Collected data
————

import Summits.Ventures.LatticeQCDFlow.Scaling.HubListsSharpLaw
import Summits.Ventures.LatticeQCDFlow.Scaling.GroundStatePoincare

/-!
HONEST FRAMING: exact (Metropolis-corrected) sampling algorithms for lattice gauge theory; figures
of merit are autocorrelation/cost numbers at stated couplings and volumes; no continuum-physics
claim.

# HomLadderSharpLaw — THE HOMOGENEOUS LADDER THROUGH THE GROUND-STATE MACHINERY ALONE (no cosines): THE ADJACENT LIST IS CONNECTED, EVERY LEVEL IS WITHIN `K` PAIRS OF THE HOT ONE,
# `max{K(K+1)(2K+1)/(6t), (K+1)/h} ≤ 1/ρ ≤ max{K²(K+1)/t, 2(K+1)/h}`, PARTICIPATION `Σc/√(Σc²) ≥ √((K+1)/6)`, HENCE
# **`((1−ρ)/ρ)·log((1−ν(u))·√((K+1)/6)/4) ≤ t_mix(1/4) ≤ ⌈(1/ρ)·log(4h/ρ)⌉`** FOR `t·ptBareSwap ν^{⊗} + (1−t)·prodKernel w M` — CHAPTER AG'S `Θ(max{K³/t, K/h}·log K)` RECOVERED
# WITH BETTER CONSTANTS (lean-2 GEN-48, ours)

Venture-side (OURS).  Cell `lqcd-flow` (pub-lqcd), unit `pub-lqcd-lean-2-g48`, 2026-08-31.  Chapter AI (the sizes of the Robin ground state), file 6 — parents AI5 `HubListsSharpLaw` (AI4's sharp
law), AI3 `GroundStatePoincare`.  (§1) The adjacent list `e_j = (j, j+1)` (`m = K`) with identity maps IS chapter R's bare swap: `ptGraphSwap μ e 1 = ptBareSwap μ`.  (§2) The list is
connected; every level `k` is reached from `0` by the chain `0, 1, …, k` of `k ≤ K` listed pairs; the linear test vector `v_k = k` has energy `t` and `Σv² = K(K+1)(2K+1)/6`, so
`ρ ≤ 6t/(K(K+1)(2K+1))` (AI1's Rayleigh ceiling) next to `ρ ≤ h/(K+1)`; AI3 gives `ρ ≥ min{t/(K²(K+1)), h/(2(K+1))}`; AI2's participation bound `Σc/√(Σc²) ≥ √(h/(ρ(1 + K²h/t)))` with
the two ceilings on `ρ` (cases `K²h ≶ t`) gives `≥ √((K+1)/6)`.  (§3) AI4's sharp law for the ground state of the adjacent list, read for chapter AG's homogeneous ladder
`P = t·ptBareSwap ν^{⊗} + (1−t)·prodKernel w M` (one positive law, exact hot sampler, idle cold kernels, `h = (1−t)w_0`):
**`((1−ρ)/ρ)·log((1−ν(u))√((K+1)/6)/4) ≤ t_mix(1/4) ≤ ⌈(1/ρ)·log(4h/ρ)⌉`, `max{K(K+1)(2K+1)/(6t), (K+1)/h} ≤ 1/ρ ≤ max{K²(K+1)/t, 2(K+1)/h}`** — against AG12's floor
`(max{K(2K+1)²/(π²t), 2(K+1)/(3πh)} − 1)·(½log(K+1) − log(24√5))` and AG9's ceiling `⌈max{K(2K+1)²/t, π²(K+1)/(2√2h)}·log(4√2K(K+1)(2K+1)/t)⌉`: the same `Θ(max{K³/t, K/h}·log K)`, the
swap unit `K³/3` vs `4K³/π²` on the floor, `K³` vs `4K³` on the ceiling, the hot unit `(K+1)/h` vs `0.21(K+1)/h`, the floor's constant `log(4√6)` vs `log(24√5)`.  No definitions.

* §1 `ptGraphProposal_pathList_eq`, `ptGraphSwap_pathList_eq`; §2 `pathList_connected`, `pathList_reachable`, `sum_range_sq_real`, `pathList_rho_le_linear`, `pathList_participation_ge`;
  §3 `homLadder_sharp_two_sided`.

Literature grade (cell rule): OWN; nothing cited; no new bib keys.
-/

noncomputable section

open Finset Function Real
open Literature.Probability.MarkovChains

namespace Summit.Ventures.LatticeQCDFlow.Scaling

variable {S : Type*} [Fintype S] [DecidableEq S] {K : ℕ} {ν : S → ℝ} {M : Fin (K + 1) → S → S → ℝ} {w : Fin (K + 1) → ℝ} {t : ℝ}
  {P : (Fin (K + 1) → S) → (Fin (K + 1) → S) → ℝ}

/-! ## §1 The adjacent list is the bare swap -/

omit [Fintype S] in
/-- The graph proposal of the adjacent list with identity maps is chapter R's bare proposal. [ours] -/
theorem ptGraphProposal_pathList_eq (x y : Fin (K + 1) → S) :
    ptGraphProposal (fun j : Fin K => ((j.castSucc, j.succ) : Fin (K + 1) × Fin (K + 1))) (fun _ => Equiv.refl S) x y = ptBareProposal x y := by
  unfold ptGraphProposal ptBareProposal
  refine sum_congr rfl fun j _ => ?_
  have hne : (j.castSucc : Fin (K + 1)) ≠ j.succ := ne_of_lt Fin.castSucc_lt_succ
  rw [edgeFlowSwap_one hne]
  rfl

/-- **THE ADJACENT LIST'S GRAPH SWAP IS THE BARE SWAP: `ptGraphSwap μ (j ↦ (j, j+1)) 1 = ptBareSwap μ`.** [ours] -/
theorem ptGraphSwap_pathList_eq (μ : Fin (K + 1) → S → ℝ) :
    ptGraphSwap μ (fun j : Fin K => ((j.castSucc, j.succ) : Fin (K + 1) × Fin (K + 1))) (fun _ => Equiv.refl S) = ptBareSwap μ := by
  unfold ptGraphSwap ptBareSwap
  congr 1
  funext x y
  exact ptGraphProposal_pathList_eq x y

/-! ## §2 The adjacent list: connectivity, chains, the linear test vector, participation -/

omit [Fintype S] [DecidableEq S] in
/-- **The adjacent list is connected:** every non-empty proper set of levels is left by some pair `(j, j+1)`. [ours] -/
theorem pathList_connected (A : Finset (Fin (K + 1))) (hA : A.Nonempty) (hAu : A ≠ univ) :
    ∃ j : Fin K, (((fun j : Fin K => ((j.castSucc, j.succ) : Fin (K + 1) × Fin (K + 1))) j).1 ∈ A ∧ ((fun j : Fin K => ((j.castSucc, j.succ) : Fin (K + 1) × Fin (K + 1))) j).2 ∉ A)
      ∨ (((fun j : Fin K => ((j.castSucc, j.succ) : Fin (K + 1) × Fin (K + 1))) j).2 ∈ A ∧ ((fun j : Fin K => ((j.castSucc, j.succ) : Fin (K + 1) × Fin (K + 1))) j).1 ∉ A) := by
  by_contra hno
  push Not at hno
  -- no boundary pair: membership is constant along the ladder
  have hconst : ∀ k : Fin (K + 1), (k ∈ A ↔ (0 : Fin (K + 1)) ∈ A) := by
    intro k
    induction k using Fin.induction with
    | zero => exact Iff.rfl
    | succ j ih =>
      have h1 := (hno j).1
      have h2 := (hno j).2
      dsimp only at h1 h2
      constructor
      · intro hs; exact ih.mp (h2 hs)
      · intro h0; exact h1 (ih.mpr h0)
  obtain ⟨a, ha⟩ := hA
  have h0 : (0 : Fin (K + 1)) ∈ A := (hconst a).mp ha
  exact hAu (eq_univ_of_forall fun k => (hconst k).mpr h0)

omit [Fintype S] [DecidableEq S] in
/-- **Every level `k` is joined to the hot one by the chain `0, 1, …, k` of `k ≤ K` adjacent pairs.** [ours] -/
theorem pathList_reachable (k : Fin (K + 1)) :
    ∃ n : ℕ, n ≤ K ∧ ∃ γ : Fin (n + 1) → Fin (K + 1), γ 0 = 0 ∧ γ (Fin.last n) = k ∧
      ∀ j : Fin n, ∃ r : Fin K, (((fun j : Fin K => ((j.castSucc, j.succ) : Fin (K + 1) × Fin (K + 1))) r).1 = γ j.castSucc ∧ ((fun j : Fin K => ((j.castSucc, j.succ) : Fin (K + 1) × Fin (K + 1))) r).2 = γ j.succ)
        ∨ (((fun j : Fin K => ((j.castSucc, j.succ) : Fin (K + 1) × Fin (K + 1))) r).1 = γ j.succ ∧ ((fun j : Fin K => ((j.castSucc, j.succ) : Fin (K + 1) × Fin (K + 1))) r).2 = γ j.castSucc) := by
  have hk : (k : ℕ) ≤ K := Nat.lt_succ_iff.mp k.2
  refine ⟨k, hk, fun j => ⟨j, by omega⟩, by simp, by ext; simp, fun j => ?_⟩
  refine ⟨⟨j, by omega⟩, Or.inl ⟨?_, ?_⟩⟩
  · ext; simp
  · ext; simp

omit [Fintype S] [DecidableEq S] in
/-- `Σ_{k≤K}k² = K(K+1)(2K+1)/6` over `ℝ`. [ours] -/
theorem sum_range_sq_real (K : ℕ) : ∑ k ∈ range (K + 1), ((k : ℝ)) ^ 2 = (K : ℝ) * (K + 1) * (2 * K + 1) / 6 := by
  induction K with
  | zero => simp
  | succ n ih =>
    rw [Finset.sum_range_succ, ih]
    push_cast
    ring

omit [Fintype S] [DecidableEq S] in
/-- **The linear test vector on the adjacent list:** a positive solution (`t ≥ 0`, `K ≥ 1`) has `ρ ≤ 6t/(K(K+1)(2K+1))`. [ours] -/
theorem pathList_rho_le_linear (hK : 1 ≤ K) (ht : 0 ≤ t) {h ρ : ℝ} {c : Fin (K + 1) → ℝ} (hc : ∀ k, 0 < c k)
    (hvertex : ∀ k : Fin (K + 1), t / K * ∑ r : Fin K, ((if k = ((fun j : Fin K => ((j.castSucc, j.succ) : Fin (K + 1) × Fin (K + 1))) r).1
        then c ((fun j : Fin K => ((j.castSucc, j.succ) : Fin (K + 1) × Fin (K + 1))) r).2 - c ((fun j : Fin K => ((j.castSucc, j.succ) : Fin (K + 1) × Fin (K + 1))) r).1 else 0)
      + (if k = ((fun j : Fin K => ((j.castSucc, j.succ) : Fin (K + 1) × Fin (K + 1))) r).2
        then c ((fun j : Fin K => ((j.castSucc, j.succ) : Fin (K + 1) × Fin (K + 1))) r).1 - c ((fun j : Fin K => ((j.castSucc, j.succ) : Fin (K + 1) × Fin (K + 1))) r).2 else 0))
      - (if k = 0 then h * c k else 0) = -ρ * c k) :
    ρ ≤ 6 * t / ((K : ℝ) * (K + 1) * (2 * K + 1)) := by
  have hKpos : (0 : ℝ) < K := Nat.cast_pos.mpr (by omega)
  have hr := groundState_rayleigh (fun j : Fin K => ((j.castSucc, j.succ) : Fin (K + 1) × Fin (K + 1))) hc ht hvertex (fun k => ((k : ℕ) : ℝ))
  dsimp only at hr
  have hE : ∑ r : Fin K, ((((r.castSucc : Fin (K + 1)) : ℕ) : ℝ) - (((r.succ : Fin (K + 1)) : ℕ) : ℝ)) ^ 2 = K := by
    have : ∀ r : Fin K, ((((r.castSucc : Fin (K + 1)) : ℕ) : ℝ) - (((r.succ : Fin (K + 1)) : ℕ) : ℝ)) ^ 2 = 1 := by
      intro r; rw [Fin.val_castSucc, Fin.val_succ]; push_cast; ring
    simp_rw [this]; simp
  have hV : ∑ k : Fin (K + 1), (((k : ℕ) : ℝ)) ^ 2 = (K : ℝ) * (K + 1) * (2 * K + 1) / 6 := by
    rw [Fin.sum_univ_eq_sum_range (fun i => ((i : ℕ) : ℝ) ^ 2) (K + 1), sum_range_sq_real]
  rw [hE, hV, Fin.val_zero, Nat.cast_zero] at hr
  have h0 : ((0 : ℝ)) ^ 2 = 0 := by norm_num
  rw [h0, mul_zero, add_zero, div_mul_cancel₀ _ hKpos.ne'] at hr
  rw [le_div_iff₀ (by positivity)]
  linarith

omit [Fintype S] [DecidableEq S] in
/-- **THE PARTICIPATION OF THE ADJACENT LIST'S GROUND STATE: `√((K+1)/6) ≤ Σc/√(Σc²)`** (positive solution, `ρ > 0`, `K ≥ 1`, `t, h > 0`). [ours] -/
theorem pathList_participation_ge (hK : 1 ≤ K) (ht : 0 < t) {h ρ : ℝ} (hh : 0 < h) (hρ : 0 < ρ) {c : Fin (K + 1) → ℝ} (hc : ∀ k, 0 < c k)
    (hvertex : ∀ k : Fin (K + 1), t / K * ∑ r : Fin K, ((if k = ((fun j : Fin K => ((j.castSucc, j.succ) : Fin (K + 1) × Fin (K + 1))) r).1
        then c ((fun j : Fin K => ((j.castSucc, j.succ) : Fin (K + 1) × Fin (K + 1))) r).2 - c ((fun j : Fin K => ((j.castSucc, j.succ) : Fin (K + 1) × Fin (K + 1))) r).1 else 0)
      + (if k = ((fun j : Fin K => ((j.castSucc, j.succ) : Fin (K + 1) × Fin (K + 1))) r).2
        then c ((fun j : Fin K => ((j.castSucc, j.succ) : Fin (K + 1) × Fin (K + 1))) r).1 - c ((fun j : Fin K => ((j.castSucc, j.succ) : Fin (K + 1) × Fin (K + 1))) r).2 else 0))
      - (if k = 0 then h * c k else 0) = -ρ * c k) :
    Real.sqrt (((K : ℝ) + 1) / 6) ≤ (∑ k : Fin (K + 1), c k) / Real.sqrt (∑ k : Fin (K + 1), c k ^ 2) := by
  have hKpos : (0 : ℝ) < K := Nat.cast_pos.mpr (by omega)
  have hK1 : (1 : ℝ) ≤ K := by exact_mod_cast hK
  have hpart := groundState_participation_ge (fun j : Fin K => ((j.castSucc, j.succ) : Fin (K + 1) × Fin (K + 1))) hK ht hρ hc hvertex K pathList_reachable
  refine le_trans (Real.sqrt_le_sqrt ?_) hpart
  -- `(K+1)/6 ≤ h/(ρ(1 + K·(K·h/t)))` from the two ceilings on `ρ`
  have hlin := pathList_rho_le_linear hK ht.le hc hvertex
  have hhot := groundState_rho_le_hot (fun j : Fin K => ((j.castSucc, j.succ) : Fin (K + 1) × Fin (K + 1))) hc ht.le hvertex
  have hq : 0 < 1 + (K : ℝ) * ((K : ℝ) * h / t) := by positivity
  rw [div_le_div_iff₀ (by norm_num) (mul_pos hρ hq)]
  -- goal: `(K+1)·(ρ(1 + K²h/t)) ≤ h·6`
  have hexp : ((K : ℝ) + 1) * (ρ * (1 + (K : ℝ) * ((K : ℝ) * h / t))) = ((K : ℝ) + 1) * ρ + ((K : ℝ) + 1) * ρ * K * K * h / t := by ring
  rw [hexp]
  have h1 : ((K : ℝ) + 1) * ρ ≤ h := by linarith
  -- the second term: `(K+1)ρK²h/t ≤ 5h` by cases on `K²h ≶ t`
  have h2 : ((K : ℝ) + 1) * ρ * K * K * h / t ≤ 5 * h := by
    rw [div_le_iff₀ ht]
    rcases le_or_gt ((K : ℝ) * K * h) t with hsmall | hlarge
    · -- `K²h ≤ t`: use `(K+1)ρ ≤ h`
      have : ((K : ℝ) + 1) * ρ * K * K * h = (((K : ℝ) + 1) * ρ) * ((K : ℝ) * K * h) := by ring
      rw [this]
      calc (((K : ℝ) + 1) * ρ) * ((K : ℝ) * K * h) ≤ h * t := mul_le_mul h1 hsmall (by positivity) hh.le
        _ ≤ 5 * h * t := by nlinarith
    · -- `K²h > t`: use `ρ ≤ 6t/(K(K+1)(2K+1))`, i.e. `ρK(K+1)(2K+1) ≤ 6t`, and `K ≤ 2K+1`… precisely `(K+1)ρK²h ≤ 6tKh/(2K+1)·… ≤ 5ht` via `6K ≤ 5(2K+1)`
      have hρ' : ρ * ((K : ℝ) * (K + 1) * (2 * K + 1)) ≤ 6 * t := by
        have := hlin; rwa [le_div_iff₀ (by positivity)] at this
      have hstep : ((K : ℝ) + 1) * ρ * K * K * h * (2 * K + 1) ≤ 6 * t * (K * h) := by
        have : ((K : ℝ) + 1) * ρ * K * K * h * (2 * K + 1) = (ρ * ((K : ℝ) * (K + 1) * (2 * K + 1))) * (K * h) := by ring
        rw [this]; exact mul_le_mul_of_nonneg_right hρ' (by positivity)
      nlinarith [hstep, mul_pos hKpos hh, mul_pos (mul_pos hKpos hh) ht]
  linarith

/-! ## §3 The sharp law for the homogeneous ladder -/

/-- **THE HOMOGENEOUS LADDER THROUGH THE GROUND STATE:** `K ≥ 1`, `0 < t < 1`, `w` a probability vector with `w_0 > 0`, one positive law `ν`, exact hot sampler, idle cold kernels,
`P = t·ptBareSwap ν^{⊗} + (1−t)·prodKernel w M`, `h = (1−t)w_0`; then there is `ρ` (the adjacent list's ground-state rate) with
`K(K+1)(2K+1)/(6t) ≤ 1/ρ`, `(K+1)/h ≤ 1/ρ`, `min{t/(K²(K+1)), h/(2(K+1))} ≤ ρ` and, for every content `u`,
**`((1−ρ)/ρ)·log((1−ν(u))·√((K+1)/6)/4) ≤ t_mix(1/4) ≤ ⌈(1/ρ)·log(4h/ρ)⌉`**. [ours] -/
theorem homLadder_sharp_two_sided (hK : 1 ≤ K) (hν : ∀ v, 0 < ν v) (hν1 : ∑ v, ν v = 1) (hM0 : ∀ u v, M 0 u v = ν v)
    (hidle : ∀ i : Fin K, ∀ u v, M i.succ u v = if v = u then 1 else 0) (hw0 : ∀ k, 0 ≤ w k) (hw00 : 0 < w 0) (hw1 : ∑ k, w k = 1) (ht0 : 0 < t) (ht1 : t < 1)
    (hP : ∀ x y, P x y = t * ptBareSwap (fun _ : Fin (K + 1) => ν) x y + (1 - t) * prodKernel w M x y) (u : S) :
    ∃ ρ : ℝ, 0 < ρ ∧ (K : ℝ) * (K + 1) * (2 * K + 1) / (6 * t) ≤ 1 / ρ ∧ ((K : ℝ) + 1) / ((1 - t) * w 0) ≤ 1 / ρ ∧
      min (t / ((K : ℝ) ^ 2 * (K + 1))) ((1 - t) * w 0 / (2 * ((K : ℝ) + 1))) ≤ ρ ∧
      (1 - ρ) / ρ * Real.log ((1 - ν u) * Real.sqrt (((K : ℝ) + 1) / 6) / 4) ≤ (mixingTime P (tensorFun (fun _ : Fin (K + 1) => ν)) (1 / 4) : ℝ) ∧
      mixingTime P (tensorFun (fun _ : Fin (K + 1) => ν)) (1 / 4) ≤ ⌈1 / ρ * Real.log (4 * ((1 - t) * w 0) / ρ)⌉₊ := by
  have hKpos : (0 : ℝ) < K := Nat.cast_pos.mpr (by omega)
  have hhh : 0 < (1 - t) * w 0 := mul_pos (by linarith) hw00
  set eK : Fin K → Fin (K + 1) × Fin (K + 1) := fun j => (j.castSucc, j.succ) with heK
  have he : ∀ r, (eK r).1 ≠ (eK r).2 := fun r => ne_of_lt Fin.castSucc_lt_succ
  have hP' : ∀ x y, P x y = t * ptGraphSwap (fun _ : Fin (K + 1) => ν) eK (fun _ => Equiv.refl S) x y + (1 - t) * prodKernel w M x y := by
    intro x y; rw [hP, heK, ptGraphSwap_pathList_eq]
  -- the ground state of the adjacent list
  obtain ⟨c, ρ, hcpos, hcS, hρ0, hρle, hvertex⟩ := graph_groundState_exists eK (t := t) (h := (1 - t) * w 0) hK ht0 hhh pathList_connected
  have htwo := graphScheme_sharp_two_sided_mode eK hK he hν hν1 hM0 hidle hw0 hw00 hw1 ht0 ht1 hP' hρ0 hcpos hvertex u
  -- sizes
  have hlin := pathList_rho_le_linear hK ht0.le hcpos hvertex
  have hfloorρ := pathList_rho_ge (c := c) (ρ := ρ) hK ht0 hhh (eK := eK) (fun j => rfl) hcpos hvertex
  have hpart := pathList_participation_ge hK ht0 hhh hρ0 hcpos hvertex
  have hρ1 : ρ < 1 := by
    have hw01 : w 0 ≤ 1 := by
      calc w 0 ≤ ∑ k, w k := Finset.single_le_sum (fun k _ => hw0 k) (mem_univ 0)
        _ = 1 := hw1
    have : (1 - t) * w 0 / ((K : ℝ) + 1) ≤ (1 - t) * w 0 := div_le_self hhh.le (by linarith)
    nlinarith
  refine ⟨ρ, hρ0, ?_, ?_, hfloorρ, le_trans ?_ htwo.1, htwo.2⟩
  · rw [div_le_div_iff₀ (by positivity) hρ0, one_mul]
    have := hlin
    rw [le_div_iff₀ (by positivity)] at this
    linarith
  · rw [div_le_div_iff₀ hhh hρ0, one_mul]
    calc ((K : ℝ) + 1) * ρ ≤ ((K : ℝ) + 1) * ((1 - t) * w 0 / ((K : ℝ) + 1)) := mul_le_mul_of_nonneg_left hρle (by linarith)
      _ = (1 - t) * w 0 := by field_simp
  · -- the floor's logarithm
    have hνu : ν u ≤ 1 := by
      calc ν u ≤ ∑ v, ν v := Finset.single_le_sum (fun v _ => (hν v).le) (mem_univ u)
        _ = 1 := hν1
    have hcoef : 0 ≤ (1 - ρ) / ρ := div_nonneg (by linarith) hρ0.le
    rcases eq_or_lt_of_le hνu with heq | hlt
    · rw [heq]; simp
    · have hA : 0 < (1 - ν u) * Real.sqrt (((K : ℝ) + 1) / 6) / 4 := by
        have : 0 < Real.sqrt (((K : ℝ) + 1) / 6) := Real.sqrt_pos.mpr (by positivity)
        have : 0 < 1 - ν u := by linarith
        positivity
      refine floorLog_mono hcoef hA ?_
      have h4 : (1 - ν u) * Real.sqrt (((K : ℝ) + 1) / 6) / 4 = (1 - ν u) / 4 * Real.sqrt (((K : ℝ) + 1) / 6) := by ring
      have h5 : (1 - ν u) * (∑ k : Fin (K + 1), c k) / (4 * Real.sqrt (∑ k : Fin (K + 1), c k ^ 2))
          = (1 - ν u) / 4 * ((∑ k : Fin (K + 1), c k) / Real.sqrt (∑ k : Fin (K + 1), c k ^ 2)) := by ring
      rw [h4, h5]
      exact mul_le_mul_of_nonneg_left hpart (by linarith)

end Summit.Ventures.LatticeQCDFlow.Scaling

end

————

Copy out the lines above exactly, beginning at the one that contains "1) / 6) / 4 := by" and ending at the one that contains "refine floorLog_mono hcoef hA ?_".

    · have hA : 0 < (1 - ν u) * Real.sqrt (((K : ℝ) + 1) / 6) / 4 := by
        have : 0 < Real.sqrt (((K : ℝ) + 1) / 6) := Real.sqrt_pos.mpr (by positivity)
        have : 0 < 1 - ν u := by linarith
        positivity
      refine floorLog_mono hcoef hA ?_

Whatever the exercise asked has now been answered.